START Extracted information
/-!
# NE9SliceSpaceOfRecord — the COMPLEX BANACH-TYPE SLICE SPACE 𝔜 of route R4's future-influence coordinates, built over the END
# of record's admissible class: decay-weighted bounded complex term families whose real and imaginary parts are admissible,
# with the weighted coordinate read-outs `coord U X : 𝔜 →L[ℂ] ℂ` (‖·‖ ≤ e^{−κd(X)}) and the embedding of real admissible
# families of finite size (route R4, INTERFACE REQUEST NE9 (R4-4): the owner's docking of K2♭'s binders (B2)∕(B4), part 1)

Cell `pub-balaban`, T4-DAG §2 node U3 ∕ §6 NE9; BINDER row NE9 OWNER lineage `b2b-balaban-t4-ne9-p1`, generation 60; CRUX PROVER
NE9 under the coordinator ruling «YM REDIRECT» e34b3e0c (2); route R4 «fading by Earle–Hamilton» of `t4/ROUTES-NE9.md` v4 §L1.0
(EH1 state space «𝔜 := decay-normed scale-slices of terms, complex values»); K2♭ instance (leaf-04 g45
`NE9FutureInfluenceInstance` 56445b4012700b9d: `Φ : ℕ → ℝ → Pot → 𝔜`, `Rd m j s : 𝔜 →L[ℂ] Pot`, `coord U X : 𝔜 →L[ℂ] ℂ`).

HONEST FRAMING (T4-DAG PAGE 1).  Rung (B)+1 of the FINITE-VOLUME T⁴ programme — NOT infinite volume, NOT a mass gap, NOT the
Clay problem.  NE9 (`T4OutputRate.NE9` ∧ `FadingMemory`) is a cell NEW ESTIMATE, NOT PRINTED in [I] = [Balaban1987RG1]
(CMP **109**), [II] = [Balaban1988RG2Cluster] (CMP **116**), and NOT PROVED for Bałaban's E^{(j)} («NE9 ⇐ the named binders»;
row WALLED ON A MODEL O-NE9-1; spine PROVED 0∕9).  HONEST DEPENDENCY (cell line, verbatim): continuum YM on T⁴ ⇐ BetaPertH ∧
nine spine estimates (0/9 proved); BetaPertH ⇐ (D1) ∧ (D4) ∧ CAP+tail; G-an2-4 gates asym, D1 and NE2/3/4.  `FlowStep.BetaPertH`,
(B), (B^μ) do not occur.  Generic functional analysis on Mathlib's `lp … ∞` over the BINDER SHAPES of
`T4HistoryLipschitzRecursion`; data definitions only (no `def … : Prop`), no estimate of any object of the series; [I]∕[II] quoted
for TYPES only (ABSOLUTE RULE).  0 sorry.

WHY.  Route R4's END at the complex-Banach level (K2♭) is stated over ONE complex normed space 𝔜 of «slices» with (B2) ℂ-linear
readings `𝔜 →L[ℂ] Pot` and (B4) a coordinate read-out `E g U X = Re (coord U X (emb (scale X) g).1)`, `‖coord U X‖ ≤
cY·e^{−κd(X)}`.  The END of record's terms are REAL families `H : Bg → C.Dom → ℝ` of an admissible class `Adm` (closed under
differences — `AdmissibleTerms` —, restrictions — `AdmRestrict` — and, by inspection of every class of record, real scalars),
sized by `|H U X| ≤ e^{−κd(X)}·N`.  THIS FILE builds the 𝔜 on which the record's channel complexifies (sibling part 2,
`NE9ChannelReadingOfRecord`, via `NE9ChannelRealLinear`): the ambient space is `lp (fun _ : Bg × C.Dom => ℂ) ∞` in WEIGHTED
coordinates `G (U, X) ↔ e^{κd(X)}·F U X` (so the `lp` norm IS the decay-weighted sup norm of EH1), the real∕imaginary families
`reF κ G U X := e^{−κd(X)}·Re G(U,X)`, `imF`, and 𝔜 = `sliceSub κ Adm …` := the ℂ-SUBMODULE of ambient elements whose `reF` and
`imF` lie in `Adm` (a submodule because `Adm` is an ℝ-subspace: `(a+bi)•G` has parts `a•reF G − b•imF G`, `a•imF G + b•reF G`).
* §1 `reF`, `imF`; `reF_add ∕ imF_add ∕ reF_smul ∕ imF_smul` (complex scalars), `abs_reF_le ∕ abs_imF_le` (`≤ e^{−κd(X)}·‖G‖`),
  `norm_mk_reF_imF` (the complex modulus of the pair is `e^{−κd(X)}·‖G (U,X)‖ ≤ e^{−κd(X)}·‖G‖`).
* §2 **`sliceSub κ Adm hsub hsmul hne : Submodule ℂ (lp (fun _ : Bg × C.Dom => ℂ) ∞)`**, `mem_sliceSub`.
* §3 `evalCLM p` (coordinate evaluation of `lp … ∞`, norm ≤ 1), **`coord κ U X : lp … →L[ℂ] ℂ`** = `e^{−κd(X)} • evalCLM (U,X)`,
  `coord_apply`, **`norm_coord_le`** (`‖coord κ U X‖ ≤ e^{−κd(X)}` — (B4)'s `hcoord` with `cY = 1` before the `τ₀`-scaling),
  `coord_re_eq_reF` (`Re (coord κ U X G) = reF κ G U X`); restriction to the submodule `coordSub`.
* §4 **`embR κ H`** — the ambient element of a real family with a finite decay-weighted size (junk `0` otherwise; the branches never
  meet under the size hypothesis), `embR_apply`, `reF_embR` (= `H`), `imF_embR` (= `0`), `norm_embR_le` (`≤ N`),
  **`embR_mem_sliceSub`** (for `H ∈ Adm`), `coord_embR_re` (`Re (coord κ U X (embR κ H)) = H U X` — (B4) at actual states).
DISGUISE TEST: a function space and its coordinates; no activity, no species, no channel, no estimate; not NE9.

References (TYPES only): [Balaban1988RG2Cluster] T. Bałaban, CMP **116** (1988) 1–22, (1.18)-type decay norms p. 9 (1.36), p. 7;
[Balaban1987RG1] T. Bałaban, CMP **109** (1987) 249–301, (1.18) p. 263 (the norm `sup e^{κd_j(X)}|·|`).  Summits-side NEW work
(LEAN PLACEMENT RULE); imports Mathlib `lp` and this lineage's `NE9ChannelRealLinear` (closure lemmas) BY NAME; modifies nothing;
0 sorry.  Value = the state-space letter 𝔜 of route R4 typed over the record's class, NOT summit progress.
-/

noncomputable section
END Extracted information
START Extracted information
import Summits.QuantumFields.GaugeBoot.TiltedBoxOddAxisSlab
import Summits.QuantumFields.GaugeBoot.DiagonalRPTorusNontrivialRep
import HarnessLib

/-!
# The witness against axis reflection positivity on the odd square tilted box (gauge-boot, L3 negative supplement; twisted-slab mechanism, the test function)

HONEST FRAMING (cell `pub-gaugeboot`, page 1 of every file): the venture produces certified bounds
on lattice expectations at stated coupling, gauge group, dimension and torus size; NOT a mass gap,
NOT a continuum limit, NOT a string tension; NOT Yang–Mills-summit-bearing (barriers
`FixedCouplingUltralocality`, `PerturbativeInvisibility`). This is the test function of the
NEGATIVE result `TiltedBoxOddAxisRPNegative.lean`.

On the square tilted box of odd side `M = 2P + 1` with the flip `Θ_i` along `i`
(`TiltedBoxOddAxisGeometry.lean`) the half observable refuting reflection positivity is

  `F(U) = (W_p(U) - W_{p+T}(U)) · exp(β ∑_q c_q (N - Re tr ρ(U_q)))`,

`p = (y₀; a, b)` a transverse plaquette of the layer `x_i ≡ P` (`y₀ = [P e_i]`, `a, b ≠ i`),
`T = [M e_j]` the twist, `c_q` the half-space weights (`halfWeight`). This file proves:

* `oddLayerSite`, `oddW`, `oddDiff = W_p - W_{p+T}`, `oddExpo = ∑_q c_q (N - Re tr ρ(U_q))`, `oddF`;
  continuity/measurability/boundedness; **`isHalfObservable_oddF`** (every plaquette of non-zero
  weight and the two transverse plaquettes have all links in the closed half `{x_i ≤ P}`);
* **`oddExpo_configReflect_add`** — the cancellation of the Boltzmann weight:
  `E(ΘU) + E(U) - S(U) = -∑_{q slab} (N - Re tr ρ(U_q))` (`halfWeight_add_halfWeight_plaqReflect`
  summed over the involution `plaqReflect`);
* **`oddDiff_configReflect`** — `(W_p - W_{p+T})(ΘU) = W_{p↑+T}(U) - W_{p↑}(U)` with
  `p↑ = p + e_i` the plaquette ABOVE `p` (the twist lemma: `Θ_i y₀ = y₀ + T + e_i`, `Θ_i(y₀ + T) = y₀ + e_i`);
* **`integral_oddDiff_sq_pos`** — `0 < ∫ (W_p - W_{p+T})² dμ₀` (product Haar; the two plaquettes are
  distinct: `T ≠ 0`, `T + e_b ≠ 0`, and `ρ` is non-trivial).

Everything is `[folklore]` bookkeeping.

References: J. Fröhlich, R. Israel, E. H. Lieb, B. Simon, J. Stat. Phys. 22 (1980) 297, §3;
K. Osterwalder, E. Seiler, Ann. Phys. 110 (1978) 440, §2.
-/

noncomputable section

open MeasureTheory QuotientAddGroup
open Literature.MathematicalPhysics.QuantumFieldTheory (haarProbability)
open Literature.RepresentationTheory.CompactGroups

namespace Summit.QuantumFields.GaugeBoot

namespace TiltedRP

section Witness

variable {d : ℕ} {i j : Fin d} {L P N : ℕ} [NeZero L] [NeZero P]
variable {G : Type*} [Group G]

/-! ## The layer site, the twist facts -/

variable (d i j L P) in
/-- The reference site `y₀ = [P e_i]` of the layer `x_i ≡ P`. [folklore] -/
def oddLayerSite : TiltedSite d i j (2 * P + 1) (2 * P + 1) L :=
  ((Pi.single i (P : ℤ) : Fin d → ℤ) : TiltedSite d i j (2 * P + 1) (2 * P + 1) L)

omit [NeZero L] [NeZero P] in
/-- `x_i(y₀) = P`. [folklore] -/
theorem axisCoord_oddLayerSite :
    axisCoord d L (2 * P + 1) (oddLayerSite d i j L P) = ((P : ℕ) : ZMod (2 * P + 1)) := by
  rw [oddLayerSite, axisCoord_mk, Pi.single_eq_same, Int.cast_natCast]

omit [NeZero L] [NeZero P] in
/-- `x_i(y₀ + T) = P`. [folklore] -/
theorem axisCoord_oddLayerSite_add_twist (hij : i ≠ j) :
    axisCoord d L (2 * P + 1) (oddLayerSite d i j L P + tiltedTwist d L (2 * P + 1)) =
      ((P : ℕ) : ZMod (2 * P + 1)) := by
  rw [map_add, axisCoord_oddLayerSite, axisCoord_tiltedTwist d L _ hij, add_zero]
END Extracted information
START Extracted information
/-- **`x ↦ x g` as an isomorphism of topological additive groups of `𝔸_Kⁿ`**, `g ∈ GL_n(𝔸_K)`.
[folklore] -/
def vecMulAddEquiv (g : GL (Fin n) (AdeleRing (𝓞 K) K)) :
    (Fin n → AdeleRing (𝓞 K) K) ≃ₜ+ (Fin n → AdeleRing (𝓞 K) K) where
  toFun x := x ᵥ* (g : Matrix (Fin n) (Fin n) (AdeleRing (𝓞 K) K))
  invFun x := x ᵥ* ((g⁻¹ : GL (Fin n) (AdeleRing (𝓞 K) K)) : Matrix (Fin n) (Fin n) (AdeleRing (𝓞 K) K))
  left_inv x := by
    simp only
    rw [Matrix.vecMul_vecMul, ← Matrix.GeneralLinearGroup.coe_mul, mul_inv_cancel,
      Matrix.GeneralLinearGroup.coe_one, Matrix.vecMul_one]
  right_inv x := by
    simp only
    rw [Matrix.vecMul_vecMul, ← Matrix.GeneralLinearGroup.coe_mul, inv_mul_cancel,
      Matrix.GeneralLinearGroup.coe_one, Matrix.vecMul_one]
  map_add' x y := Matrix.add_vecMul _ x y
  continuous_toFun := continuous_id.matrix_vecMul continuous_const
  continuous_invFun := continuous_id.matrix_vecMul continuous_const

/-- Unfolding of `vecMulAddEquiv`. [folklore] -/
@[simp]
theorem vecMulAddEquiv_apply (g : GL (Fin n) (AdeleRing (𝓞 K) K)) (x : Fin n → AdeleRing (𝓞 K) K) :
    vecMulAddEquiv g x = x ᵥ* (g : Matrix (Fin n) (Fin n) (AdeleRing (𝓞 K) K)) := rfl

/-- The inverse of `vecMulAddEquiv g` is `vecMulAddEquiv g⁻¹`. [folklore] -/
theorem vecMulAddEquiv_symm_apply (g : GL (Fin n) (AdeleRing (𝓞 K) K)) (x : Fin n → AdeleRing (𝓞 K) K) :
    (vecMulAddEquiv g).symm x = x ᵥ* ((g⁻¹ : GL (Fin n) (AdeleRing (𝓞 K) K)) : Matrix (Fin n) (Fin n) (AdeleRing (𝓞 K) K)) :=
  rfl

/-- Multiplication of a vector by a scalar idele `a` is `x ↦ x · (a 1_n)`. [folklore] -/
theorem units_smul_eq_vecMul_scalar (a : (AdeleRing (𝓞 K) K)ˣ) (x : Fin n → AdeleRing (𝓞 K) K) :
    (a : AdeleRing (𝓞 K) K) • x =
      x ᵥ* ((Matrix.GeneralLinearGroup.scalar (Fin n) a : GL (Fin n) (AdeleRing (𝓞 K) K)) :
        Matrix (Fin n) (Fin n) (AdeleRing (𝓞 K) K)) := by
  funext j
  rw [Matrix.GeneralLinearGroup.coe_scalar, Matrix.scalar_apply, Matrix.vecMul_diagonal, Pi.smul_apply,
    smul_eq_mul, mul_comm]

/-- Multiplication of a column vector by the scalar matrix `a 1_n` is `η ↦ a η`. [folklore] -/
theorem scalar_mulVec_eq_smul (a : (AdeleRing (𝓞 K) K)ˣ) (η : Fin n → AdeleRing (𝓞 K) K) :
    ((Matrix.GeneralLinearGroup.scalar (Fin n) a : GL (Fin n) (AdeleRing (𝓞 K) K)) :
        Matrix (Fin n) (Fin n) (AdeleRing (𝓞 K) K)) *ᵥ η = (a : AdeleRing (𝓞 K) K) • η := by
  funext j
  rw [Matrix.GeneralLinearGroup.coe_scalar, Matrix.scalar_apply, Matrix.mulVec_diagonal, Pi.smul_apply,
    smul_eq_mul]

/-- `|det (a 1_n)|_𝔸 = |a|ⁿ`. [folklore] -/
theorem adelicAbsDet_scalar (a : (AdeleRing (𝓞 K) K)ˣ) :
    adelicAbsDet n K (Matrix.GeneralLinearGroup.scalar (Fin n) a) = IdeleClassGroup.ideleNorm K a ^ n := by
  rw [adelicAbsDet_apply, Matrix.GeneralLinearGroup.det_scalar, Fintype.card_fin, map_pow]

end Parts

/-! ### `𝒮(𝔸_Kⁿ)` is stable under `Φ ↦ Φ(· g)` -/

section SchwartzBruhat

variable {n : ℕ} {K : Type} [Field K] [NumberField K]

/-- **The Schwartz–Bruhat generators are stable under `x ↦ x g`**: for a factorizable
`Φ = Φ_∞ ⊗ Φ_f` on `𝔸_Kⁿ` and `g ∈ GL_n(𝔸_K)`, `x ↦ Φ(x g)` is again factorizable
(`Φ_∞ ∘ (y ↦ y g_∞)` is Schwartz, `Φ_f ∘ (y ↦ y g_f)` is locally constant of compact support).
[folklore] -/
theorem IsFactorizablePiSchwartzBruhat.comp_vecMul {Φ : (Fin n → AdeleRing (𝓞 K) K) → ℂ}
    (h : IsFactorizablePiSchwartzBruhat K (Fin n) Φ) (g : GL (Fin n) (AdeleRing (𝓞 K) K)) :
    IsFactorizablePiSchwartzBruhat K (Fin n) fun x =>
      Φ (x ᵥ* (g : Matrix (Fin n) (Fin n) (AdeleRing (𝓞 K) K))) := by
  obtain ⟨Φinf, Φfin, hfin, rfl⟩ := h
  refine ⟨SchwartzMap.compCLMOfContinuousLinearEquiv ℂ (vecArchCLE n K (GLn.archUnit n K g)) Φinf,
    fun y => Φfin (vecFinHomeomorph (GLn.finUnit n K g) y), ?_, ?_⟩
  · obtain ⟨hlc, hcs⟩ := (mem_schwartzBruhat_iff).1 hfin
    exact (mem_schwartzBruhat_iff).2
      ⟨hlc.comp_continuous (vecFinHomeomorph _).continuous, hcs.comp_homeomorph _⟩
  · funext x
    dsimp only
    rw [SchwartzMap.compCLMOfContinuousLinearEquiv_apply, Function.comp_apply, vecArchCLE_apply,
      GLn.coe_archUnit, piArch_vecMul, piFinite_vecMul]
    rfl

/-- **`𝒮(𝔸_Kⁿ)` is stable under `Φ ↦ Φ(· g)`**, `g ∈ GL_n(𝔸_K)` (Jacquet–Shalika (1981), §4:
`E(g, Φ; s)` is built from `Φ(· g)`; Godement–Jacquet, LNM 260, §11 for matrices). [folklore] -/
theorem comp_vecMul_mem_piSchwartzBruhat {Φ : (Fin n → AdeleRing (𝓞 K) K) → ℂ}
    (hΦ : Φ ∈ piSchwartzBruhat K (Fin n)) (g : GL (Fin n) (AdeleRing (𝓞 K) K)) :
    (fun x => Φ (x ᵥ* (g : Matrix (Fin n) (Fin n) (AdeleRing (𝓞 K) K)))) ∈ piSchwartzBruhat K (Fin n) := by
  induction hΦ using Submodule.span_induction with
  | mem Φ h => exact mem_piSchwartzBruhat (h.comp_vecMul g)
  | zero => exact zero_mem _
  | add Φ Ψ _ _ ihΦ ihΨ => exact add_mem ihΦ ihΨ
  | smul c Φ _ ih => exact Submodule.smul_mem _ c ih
END Extracted information
* Activity
Keeping every character as it is, restate the lines above that run from the line with "theorem vecMulAddEquiv_apply (g" through the line with "(a : AdeleRing (𝓞 K) K) • x", both included, and nothing else.

* Solution to this exercise
theorem vecMulAddEquiv_apply (g : GL (Fin n) (AdeleRing (𝓞 K) K)) (x : Fin n → AdeleRing (𝓞 K) K) :
    vecMulAddEquiv g x = x ᵥ* (g : Matrix (Fin n) (Fin n) (AdeleRing (𝓞 K) K)) := rfl

/-- The inverse of `vecMulAddEquiv g` is `vecMulAddEquiv g⁻¹`. [folklore] -/
theorem vecMulAddEquiv_symm_apply (g : GL (Fin n) (AdeleRing (𝓞 K) K)) (x : Fin n → AdeleRing (𝓞 K) K) :
    (vecMulAddEquiv g).symm x = x ᵥ* ((g⁻¹ : GL (Fin n) (AdeleRing (𝓞 K) K)) : Matrix (Fin n) (Fin n) (AdeleRing (𝓞 K) K)) :=
  rfl

/-- Multiplication of a vector by a scalar idele `a` is `x ↦ x · (a 1_n)`. [folklore] -/
theorem units_smul_eq_vecMul_scalar (a : (AdeleRing (𝓞 K) K)ˣ) (x : Fin n → AdeleRing (𝓞 K) K) :
    (a : AdeleRing (𝓞 K) K) • x =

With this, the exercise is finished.